The loss from discontinued operations was $3.7 million ($0.02 per diluted share) in the fourth quarter 2012, compared to income of $4.0 million ($0.02 per diluted share) in the 2011 fourth quarter. The 2012 quarterly results included income tax adjustments related to the Company’s former U.S. oil refineries which were sold in 2011, mostly offset by profits from U.K. oil and gas production operations. The quarterly profit a year ago was primarily attributable to results of the U.K. oil and gas production operations. The sale of these U.K. oil and gas assets is expected to be completed during the first quarter 2013.

Year 2012 vs. Year 2011

Exploration and Production (E&P)

The Company’s E&P continuing operations earned $905.0 million for the full year 2012 compared to $614.2 million in 2011. The improvement in 2012 earnings versus 2011 was primarily attributable to higher oil production and lower impairment and exploration expenses in 2012, plus income tax benefits recognized in the current year related to U.S. tax deductions for losses incurred in Republic of the Congo and Suriname. The current year also benefited from marginally higher average crude oil sales prices. The 2011 period included a $13.1 million after-tax gain on sale of gas storage assets in Spain. Unfavorable effects in 2012 included lower North American natural gas sales prices and higher extraction expenses, with the latter caused by increased production levels and higher overall per-unit depreciation rates.

Total exploration expense was $380.9 million in 2012, down from $489.4 million in 2011. Exploration costs were lower in the current year due to more drilling success in 2012, plus lower geophysical expense in the Gulf of Mexico, Malaysia, Brunei and the Kurdistan region of Iraq.
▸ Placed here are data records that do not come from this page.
/-- `∇B₁(p) = (3p₀², 3ωp₁², 3ω²p₂²)`. [folklore] -/
private theorem B₁_eval_pderiv' (ω : K) (p : Fin 3 → K) :
    (fun i => eval p (pderiv i (𝐁₁[ω] : MvPolynomial (Fin 3) K))) =
      ![3 * p 0 ^ 2, 3 * ω * p 1 ^ 2, 3 * ω ^ 2 * p 2 ^ 2] := by
  funext i
  fin_cases i <;> simp [pderiv_X, map_ofNat] <;> ring

/-- **"`C₆` is tangent to … `B₁` … at the points where `C₆` intersects `E₀`"**: over a field with
`ω² + ω + 1 = 0`, at a point `q` with `x³ + y³ + z³ = 0` and `B₁(q) = 0` one has
`∇Φ₆(q) = 4B₁′(q)·∇B₁(q)` — the two curves have the same tangent line there (from
`Φ₆ = −3t² + 4B₁B₁′`: `∇Φ₆ = −6t∇t + 4(B₁′∇B₁ + B₁∇B₁′)`).
[cite: ArtebaniDolgachev2009, §6 ("Observe that the curve `C₆` is tangent to each Halphen cubic
`Bᵢ, Bᵢ′` at a `Γ`-orbit of `9` points")] -/
theorem phi6_grad_of_mem {ω : K} (hω : ω ^ 2 + ω + 1 = 0) {q : Fin 3 → K}
    (ht : eval q (X 0 ^ 3 + X 1 ^ 3 + X 2 ^ 3 : MvPolynomial (Fin 3) K) = 0)
    (hB : eval q (𝐁₁[ω] : MvPolynomial (Fin 3) K) = 0) :
    (fun i => eval q (pderiv i (Φ₆ : MvPolynomial (Fin 3) K))) =
      (4 * eval q (𝐁₅[ω] : MvPolynomial (Fin 3) K)) • (fun i => eval q (pderiv i (𝐁₁[ω] : MvPolynomial (Fin 3) K))) := by
  rw [phi6_eval_pderiv, B₁_eval_pderiv']
  simp only [map_add, map_mul, map_pow, eval_X, eval_C] at ht hB ⊢
  -- `B₁′(q) = 3q₀³`, `ωB₁′(q) = 3q₁³`, `ω²B₁′(q) = 3q₂³`
  have h5 : q 0 ^ 3 + ω ^ 2 * q 1 ^ 3 + ω * q 2 ^ 3 = 3 * q 0 ^ 3 := by
    linear_combination (-1 : K) * ht - hB + (q 1 ^ 3 + q 2 ^ 3) * hω
  have h5' : ω * (q 0 ^ 3 + ω ^ 2 * q 1 ^ 3 + ω * q 2 ^ 3) = 3 * q 1 ^ 3 := by
    linear_combination (-1 : K) * ht - ω ^ 2 * hB +
      (q 0 ^ 3 + 2 * (ω - 1) * q 1 ^ 3 + (ω ^ 2 - ω + 1) * q 2 ^ 3) * hω
  have h5'' : ω ^ 2 * (q 0 ^ 3 + ω ^ 2 * q 1 ^ 3 + ω * q 2 ^ 3) = 3 * q 2 ^ 3 := by
    linear_combination (-1 : K) * ht - ω * hB +
      (q 0 ^ 3 + (ω ^ 2 - ω + 1) * q 1 ^ 3 + 2 * (ω - 1) * q 2 ^ 3) * hω
  simp only [Matrix.smul_cons, Matrix.smul_empty, smul_eq_mul, vec3_eq_iff']
  exact ⟨by linear_combination (-30 * q 0 ^ 2) * ht - 12 * q 0 ^ 2 * h5,
    by linear_combination (-30 * q 1 ^ 2) * ht - 12 * q 1 ^ 2 * h5',
    by linear_combination (-30 * q 2 ^ 2) * ht - 12 * q 2 ^ 2 * h5''⟩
Total worldwide production in 2012 was 194,278 barrels of oil equivalent per day, an 8% increase from 179,388 barrel equivalents produced in 2011. Total crude oil, condensate and gas liquids production averaged 112,591 barrels per day in 2012, an increase of 9% compared to the 2011 level of 103,160 barrels per day. The increase in the current year was mostly attributable to higher production in the Eagle Ford Shale area of South Texas and at the Kikeh field, offshore Sabah, Malaysia. Natural gas sales volumes increased from 457 million cubic feet per day in 2011 to 490 million cubic feet per day in 2012. The 7% increase in gas volumes in the current year was primarily attributable to higher production in the Tupper area and the Eagle Ford Shale. Natural gas volumes would have increased more in 2012 but for the fact that the Company voluntarily shut-in certain wells and significantly reduced development drilling in Western Canada due to depressed North American natural gas sales prices.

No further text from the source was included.